── AVAILABLE DATA
import Summits.BirchSwinnertonDyer.Rank1Residual.Partition.EisensteinKernelReductionLine
import Literature.NumberTheory.EllipticCurves.Rank1Residual.GVParityLineTypeProofs
import HarnessLib

/-!
# The Greenberg–Vatsal type at a GOOD ORDINARY odd `p` DECIDED from one kernel point:
# `GVPar W p ↔ (v_𝔓(x) > 1 ↔ Ψ₂Sq(x) > 0)` — type B iff (ramified ∧ even) ∨ (unramified ∧ odd)

HONEST FRAMING (cell `b2b-bsdres-*`, verbatim): the goal of the cell is to DELETE the
COMBINATION-SHAPED residual classes for ALL analytic-rank ≤ 1 curves over ℚ — "full BSD formula
for every rank ≤ 1 curve in class C" assembled STRICTLY from published theorems — so that the
rank-≤1 remainder becomes exactly the CONSTRUCTION-SHAPED classes, which are TYPED (missing-input
Props), NOT attempted; this is not "finishing BSD". Off-peak literature typer `b2b-bsdres-lit-cgls`
(CGLS22 / GV00, the reducible = Eisenstein column), session 14, file 3: theorems only, no
definition, no named fact, nothing booked, no label changed.

WHY. Files 1–2 (`EisensteinKernelRealPoints`, `EisensteinKernelReductionLine`) turned the two steps
of the lane's decision procedure of record for `GVPar` (bsdN/HYPOTHESES.md row T-GV0: kernel
polynomial NOT `p`-integral ⇔ ramified; sign of `f = 4x³ + b₂x² + 2b₄x + b₆` at the kernel abscissas
⇔ parity) into theorems about ONE rational line `Φ`. Greenberg–Vatsal's hypothesis quantifies over
ALL rational `p`-isogeny kernels; at a good ordinary odd `p` the type does not depend on the kernel
(x1a, `Rank1Residual.gvType_iff_of_isRationalLine` / `not_gvPar_of_isRationalLine`, from Serre's
ordinary line and a complex conjugation). Hence the full dictionary entry, the analogue at every good
ordinary odd `p` of session 13's `KernelDisc.gvPar_three_iff_abscissa_of_goodOrd`
(`GVPar W 3 ↔ (0 < b₂ + 12x₀ ↔ den x₀ ≠ 1)`):

* `gvType_iff_gvPar_of_goodOrd` — for ANY rational line `Φ`: `GVPar W p` iff `Φ` itself is
  (ramified ∧ even) ∨ (unramified ∧ odd);
* **`gvPar_iff_valuation_iff_re_pos`** / **`gvPar_iff_valuation_iff_aeval_real_pos`** — for any
  non-zero `P = (x, y) ∈ Φ`, the place `𝔓 = placeOver p` and the embedding `ι` of a complex
  conjugation (`ι x = r ∈ ℝ`): **`GVPar W p ↔ (1 < v_𝔓(x) ↔ 0 < Ψ₂Sq(r))`** — type B iff "abscissa
  non-integral at `𝔓`" and "point real" agree; `gvPar_iff_of_anom_abscissa` — the same on class X1
  (`Anom W p` ⇒ good ordinary, `goodOrd_of_anom`);
* TYPE-A CERTIFICATES (class N1 = X1 ∧ ¬gvpar bookkeeping): `not_gvPar_of_one_lt_valuation_of_forall_real_root_neg`
  (a ramified ODD line ⇒ type A), `not_gvPar_of_valuation_le_one_of_forall_real_root_pos` (an
  unramified EVEN line ⇒ type A), complementing file 2's type-B certificates
  `gvPar_of_one_lt_valuation_of_forall_real_root_pos` / `gvPar_of_valuation_le_one_of_forall_real_root_neg`;
  `one_lt_valuation_of_pow_mul_eq` / `not_lineUnramifiedAt_of_pow_mul_eq` — the ramified
  (non-`𝔓`-integral) certificate in POWER form `x^k·p·s = d` (`s` integral, `p ∤ d`), the shape met by
  canonical-subgroup abscissas at `p ≥ 5` (`|x|_𝔓 = |p|^{−2/(p−1)}`, `k = p − 1`).

References: R. Greenberg, V. Vatsal, Invent. Math. 142 (2000), Thm. 1.3 [GreenbergVatsal2000];
J.-P. Serre, Invent. Math. 15 (1972) §1.11 [Serre1972]; J. H. Silverman, *AEC* (2009) III.2.3,
VII.2.1 [SilvermanAEC2009]; bsdN/HYPOTHESES.md row T-GV0; HOME/b2b-bsdres-lit-cgls/CGLS-GV-TYPING.md §21.
-/

set_option autoImplicit false

noncomputable section

open scoped Classical NumberField ComplexConjugate

open WeierstrassCurve Polynomial Literature.NumberTheory.EllipticCurves
  Literature.NumberTheory.EllipticCurves.Rank1Residual Literature.NumberTheory.GaloisRepresentations
  Field

namespace Summit.BirchSwinnertonDyer.Rank1Residual

namespace KernelDisc

variable {W : WeierstrassCurve ℚ} [W.IsElliptic] [W.IsGloballyMinimal] {p : ℕ} [Fact p.Prime]
  {Φ : AddSubgroup (geomTorsion W (p : ℤ))}

/-- **`GVPar` is the type of ANY rational line** (good ordinary odd `p`): `GVPar W p` iff `Φ` is
(ramified ∧ even) ∨ (unramified ∧ odd) — the type does not depend on the kernel
(`not_gvPar_of_isRationalLine`). [folklore] -/
theorem gvType_iff_gvPar_of_goodOrd (hΦ : IsRationalLine W p Φ) (hp2 : p ≠ 2)
    (hgood : W.HasGoodReductionAtPrime p) (hord : ¬ (p : ℤ) ∣ W.frobeniusTrace p) :
    ((¬ LineUnramifiedAt W p Φ ∧ LineEven W p Φ) ∨ (LineUnramifiedAt W p Φ ∧ LineOdd W p Φ)) ↔
      GVPar W p :=
  ⟨fun h ↦ ⟨Φ, hΦ, h⟩, fun hB ↦ by
    by_contra h
    exact not_gvPar_of_isRationalLine hp2 hgood hord hΦ h hB⟩

/-- **The Greenberg–Vatsal type decided from one kernel point.** Let `E/ℚ` be given by a globally
minimal `W` with good ordinary reduction at the odd prime `p`, `Φ ≤ E[p]` ANY rational line,
`P = (x, y) ∈ Φ` non-zero, `c` a complex conjugation with embedding `ι : ℚ̄ → ℂ`. Then
`GVPar W p ↔ (1 < v_𝔓(x) ↔ 0 < Re ι(Ψ₂Sq(x)))`: type B iff the abscissa is non-`𝔓`-integral
exactly when the point is real. [folklore] -/
theorem gvPar_iff_valuation_iff_re_pos (hΦ : IsRationalLine W p Φ) (hp2 : p ≠ 2)
    (hgood : W.HasGoodReductionAtPrime p) (hord : ¬ (p : ℤ) ∣ W.frobeniusTrace p)
    {P : geomTorsion W (p : ℤ)} (hPΦ : P ∈ Φ) (hP0 : P ≠ 0)
    {x y : AlgebraicClosure ℚ} {h : (W.baseChange (AlgebraicClosure ℚ)).toAffine.Nonsingular x y}
    (hP : (P : W.geomPoints) = Affine.Point.some x y h)
    {c : absoluteGaloisGroup ℚ} (hc : IsComplexConjugation (Rat.castHom ℝ) c)
    {ι : AlgebraicClosure ℚ →+* ℂ} (hι : ∀ z, ι (c • z) = conj (ι z)) :
    GVPar W p ↔ (1 < (placeOver p).valuation x ↔ 0 < (ι (aeval x W.Ψ₂Sq)).re) := by
  rw [← gvType_iff_gvPar_of_goodOrd hΦ hp2 hgood hord,
    not_lineUnramifiedAt_iff_one_lt_valuation hΦ hp2 hgood hord hPΦ hP0 hP,
    lineUnramifiedAt_iff_valuation_le_one hΦ hp2 hgood hord hPΦ hP0 hP,
    lineEven_iff_re_pos hΦ hp2 hPΦ hP0 hP hc hι, lineOdd_iff_re_neg hΦ hp2 hPΦ hP0 hP hc hι]
  -- `Re ι(Ψ₂Sq(x)) ≠ 0`: it is `> 0` or `< 0` according to the parity of `Φ`
  have hne : (ι (aeval x W.Ψ₂Sq)).re ≠ 0 := by
    rcases lineEven_or_lineOdd hΦ with he | ho
    · exact (re_pos_of_lineEven hΦ hp2 hPΦ hP0 hP hc hι he).1.ne'
    · exact (re_neg_of_lineOdd hΦ hp2 hPΦ hP0 hP hc hι ho).1.ne
  constructor
  · rintro (⟨hv, hs⟩ | ⟨hv, hs⟩)
    · exact ⟨fun _ ↦ hs, fun _ ↦ hv⟩
    · exact ⟨fun hv' ↦ absurd hv (not_le.mpr hv'), fun hs' ↦ absurd hs (not_lt.mpr hs'.le)⟩
  · intro hiff
    by_cases hv : 1 < (placeOver p).valuation x
    · exact Or.inl ⟨hv, hiff.mp hv⟩
    · refine Or.inr ⟨not_lt.mp hv, ?_⟩
      rcases lt_trichotomy ((ι (aeval x W.Ψ₂Sq)).re) 0 with hlt | heq | hgt
      · exact hlt
      · exact absurd heq hne
      · exact absurd (hiff.mpr hgt) hv

/-- **Real-root form**: with `ι x = r ∈ ℝ` (`exists_abscissa_eq_ofReal`),
`GVPar W p ↔ (1 < v_𝔓(x) ↔ 0 < Ψ₂Sq(r))`, the value computed in `ℝ`. [folklore] -/
theorem gvPar_iff_valuation_iff_aeval_real_pos (hΦ : IsRationalLine W p Φ) (hp2 : p ≠ 2)
    (hgood : W.HasGoodReductionAtPrime p) (hord : ¬ (p : ℤ) ∣ W.frobeniusTrace p)
    {P : geomTorsion W (p : ℤ)} (hPΦ : P ∈ Φ) (hP0 : P ≠ 0)
    {x y : AlgebraicClosure ℚ} {h : (W.baseChange (AlgebraicClosure ℚ)).toAffine.Nonsingular x y}
    (hP : (P : W.geomPoints) = Affine.Point.some x y h)
    {c : absoluteGaloisGroup ℚ} (hc : IsComplexConjugation (Rat.castHom ℝ) c)
    {ι : AlgebraicClosure ℚ →+* ℂ} (hι : ∀ z, ι (c • z) = conj (ι z)) {r : ℝ} (hr : ι x = r) :
    GVPar W p ↔ (1 < (placeOver p).valuation x ↔ 0 < aeval r W.Ψ₂Sq) := by
  rw [gvPar_iff_valuation_iff_re_pos hΦ hp2 hgood hord hPΦ hP0 hP hc hι, map_aeval_eq, hr,
    eval₂_ofReal_eq, Complex.ofReal_re]

/-- **Class X1 form**: at an anomalous Eisenstein prime of good reduction `p ≠ 2` (`Anom W p`, hence
good ordinary, `goodOrd_of_anom`), `GVPar W p ↔ (1 < v_𝔓(x) ↔ 0 < Ψ₂Sq(r))` for any rational line
and any of its non-zero points — the N1 (type A) / N1′ (type B) split read off one kernel point.
[folklore] -/
theorem gvPar_iff_of_anom_abscissa (hΦ : IsRationalLine W p Φ) (hp2 : p ≠ 2) (hA : Anom W p)
    {P : geomTorsion W (p : ℤ)} (hPΦ : P ∈ Φ) (hP0 : P ≠ 0)
    {x y : AlgebraicClosure ℚ} {h : (W.baseChange (AlgebraicClosure ℚ)).toAffine.Nonsingular x y}
    (hP : (P : W.geomPoints) = Affine.Point.some x y h)
    {c : absoluteGaloisGroup ℚ} (hc : IsComplexConjugation (Rat.castHom ℝ) c)
    {ι : AlgebraicClosure ℚ →+* ℂ} (hι : ∀ z, ι (c • z) = conj (ι z)) {r : ℝ} (hr : ι x = r) :
    GVPar W p ↔ (1 < (placeOver p).valuation x ↔ 0 < aeval r W.Ψ₂Sq) :=
  gvPar_iff_valuation_iff_aeval_real_pos hΦ hp2 (goodOrd_of_anom W p hA).1 (goodOrd_of_anom W p hA).2
    hPΦ hP0 hP hc hι hr

/-! ### Type-A certificates (class N1 bookkeeping) -/

/-- **Type A from a RAMIFIED ODD line**: `v_𝔓(x) > 1` and `Ψ₂Sq < 0` at every real root of an
`F ∈ ℚ[X]` vanishing at `x` ⇒ `¬ GVPar W p` (good ordinary odd `p`). [folklore] -/
theorem not_gvPar_of_one_lt_valuation_of_forall_real_root_neg (hΦ : IsRationalLine W p Φ)
    (hp2 : p ≠ 2) (hgood : W.HasGoodReductionAtPrime p) (hord : ¬ (p : ℤ) ∣ W.frobeniusTrace p)
    {P : geomTorsion W (p : ℤ)} (hPΦ : P ∈ Φ) (hP0 : P ≠ 0)
    {x y : AlgebraicClosure ℚ} {h : (W.baseChange (AlgebraicClosure ℚ)).toAffine.Nonsingular x y}
    (hP : (P : W.geomPoints) = Affine.Point.some x y h) (hx : 1 < (placeOver p).valuation x)
    {F : ℚ[X]} (hF : aeval x F = 0) (hneg : ∀ r : ℝ, aeval r F = 0 → aeval r W.Ψ₂Sq < 0) :
    ¬ GVPar W p := by
  have hram := (not_lineUnramifiedAt_iff_one_lt_valuation hΦ hp2 hgood hord hPΦ hP0 hP).mpr hx
  have hodd := lineOdd_of_forall_real_root_neg hΦ hp2 hPΦ hP0 hP hF hneg
  refine not_gvPar_of_isRationalLine hp2 hgood hord hΦ ?_
  rintro (⟨-, he⟩ | ⟨hu, -⟩)
  · exact lineEven_lineOdd_false hp2 hΦ he hodd
  · exact hram hu

/-- **Type A from an UNRAMIFIED EVEN line**: `v_𝔓(x) ≤ 1` and `Ψ₂Sq > 0` at every real root of an
`F ∈ ℚ[X]` vanishing at `x` ⇒ `¬ GVPar W p` (good ordinary odd `p`). [folklore] -/
theorem not_gvPar_of_valuation_le_one_of_forall_real_root_pos (hΦ : IsRationalLine W p Φ)
    (hp2 : p ≠ 2) (hgood : W.HasGoodReductionAtPrime p) (hord : ¬ (p : ℤ) ∣ W.frobeniusTrace p)
    {P : geomTorsion W (p : ℤ)} (hPΦ : P ∈ Φ) (hP0 : P ≠ 0)
    {x y : AlgebraicClosure ℚ} {h : (W.baseChange (AlgebraicClosure ℚ)).toAffine.Nonsingular x y}
    (hP : (P : W.geomPoints) = Affine.Point.some x y h) (hx : (placeOver p).valuation x ≤ 1)
    {F : ℚ[X]} (hF : aeval x F = 0) (hpos : ∀ r : ℝ, aeval r F = 0 → 0 < aeval r W.Ψ₂Sq) :
    ¬ GVPar W p := by
  have hunr := (lineUnramifiedAt_iff_valuation_le_one hΦ hp2 hgood hord hPΦ hP0 hP).mpr hx
  have heven := lineEven_of_forall_real_root_pos hΦ hp2 hPΦ hP0 hP hF hpos
  refine not_gvPar_of_isRationalLine hp2 hgood hord hΦ ?_
  rintro (⟨hr, -⟩ | ⟨-, ho⟩)
  · exact hr hunr
  · exact lineEven_lineOdd_false hp2 hΦ heven ho

/-- **The four-way table.** At a good ordinary odd `p`, for any rational line and non-zero point
`P = (x, y)` with embedded real abscissa `r`: exactly one of (ramified, even) [type B],
(unramified, odd) [type B], (unramified, even) [type A], (ramified, odd) [type A] holds, read as
(`1 < v_𝔓(x)`, `0 < Ψ₂Sq(r)`), (`v_𝔓(x) ≤ 1`, `Ψ₂Sq(r) < 0`), (`v_𝔓(x) ≤ 1`, `0 < Ψ₂Sq(r)`),
(`1 < v_𝔓(x)`, `Ψ₂Sq(r) < 0`); here: `¬ GVPar W p ↔ (1 < v_𝔓(x) ↔ Ψ₂Sq(r) < 0)`. [folklore] -/
theorem not_gvPar_iff_valuation_iff_aeval_real_neg (hΦ : IsRationalLine W p Φ) (hp2 : p ≠ 2)
    (hgood : W.HasGoodReductionAtPrime p) (hord : ¬ (p : ℤ) ∣ W.frobeniusTrace p)
    {P : geomTorsion W (p : ℤ)} (hPΦ : P ∈ Φ) (hP0 : P ≠ 0)
    {x y : AlgebraicClosure ℚ} {h : (W.baseChange (AlgebraicClosure ℚ)).toAffine.Nonsingular x y}
    (hP : (P : W.geomPoints) = Affine.Point.some x y h)
    {c : absoluteGaloisGroup ℚ} (hc : IsComplexConjugation (Rat.castHom ℝ) c)
    {ι : AlgebraicClosure ℚ →+* ℂ} (hι : ∀ z, ι (c • z) = conj (ι z)) {r : ℝ} (hr : ι x = r) :
    ¬ GVPar W p ↔ (1 < (placeOver p).valuation x ↔ aeval r W.Ψ₂Sq < 0) := by
  rw [gvPar_iff_valuation_iff_aeval_real_pos hΦ hp2 hgood hord hPΦ hP0 hP hc hι hr]
  -- `Ψ₂Sq(r) ≠ 0`
  have hne : aeval r W.Ψ₂Sq ≠ 0 := by
    rcases lineEven_or_lineOdd hΦ with he | ho
    · exact ((lineEven_iff_aeval_real_pos hΦ hp2 hPΦ hP0 hP hc hι hr).mp he).ne'
    · exact ((lineOdd_iff_aeval_real_neg hΦ hp2 hPΦ hP0 hP hc hι hr).mp ho).ne
  rcases lt_or_gt_of_ne hne with hlt | hgt
  · simp only [hlt, not_lt.mpr hlt.le, iff_false, iff_true, not_not]
  · simp only [hgt, not_lt.mpr hgt.le, iff_true, iff_false]

/-! ### The ramified certificate in power form (canonical-subgroup abscissas at `p ≥ 5`) -/

omit [W.IsElliptic] [W.IsGloballyMinimal] in
/-- **Non-integrality certificate, power form**: if `x^k · p · s = d` with `s` integral over `ℤ` and
`d` an integer prime to `p`, then `v_𝔓(x) > 1` (`k = 0` is contradictory). (For the abscissa of a
canonical-subgroup point at a good ordinary `p`, `|x|_𝔓 = |p|^{-2/(p-1)}`, so `k = p - 1` works with
`|s|_𝔓 = |p|`; the case `k = 1` of file 2, `not_lineUnramifiedAt_of_isIntegral_inv`, needs `|s| ≤ 1`
and therefore only serves `p = 3`.) [folklore] -/
theorem one_lt_valuation_of_pow_mul_eq {x s : AlgebraicClosure ℚ} {k : ℕ}
    (hs : IsIntegral ℤ s) {d : ℤ} (hd : ¬ (p : ℤ) ∣ d)
    (hx : x ^ k * ((p : AlgebraicClosure ℚ) * s) = d) : 1 < (placeOver p).valuation x := by
  have hsle : (placeOver p).valuation s ≤ 1 :=
    (Valuation.mem_integer_iff _ _).mp
      ((integers_placeOver p).mem_of_integral (isIntegral_placeOver_of_isIntegral_int hs))
  have hplt : (placeOver p).valuation ((p : ℕ) : AlgebraicClosure ℚ) < 1 :=
    valuation_placeOver_natCast_lt_one p
  have hprod : (placeOver p).valuation x ^ k * ((placeOver p).valuation ((p : ℕ) : AlgebraicClosure ℚ) *
      (placeOver p).valuation s) = 1 := by
    rw [← map_pow, ← map_mul, ← map_mul, hx]
    exact valuation_placeOver_intCast_eq_one p hd
  by_contra hle
  exact absurd hprod (mul_lt_one_of_nonneg_of_lt_one_right (pow_le_one₀ zero_le (not_lt.mp hle))
    zero_le (mul_lt_one_of_nonneg_of_lt_one_left zero_le hplt hsle)).ne

/-- **Ramified certificate, power form** (good ordinary odd `p`): `x^k · p · s = d` as above for the
abscissa `x` of a non-zero point of the rational line `Φ` ⇒ `Φ` is ramified at `p`. [folklore] -/
theorem not_lineUnramifiedAt_of_pow_mul_eq (hΦ : IsRationalLine W p Φ) (hp2 : p ≠ 2)
    (hgood : W.HasGoodReductionAtPrime p) (hord : ¬ (p : ℤ) ∣ W.frobeniusTrace p)
    {P : geomTorsion W (p : ℤ)} (hPΦ : P ∈ Φ) (hP0 : P ≠ 0)
    {x y : AlgebraicClosure ℚ} {h : (W.baseChange (AlgebraicClosure ℚ)).toAffine.Nonsingular x y}
    (hP : (P : W.geomPoints) = Affine.Point.some x y h) {s : AlgebraicClosure ℚ} {k : ℕ}
    (hs : IsIntegral ℤ s) {d : ℤ} (hd : ¬ (p : ℤ) ∣ d) (hx : x ^ k * ((p : AlgebraicClosure ℚ) * s) = d) :
    ¬ LineUnramifiedAt W p Φ :=
  (not_lineUnramifiedAt_iff_one_lt_valuation hΦ hp2 hgood hord hPΦ hP0 hP).mpr
    (one_lt_valuation_of_pow_mul_eq hs hd hx)

end KernelDisc

end Summit.BirchSwinnertonDyer.Rank1Residual

end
────
WHAT THE TASK REQUIRES.
The entries above hold the needed span. Transcribe exactly the lines from the one with "kernels; at a" to the one with "of a complex", both included.

WRITTEN SOLUTION.
ALL rational `p`-isogeny kernels; at a good ordinary odd `p` the type does not depend on the kernel
(x1a, `Rank1Residual.gvType_iff_of_isRationalLine` / `not_gvPar_of_isRationalLine`, from Serre's
ordinary line and a complex conjugation). Hence the full dictionary entry, the analogue at every good
ordinary odd `p` of session 13's `KernelDisc.gvPar_three_iff_abscissa_of_goodOrd`
(`GVPar W 3 ↔ (0 < b₂ + 12x₀ ↔ den x₀ ≠ 1)`):

* `gvType_iff_gvPar_of_goodOrd` — for ANY rational line `Φ`: `GVPar W p` iff `Φ` itself is
  (ramified ∧ even) ∨ (unramified ∧ odd);
* **`gvPar_iff_valuation_iff_re_pos`** / **`gvPar_iff_valuation_iff_aeval_real_pos`** — for any
  non-zero `P = (x, y) ∈ Φ`, the place `𝔓 = placeOver p` and the embedding `ι` of a complex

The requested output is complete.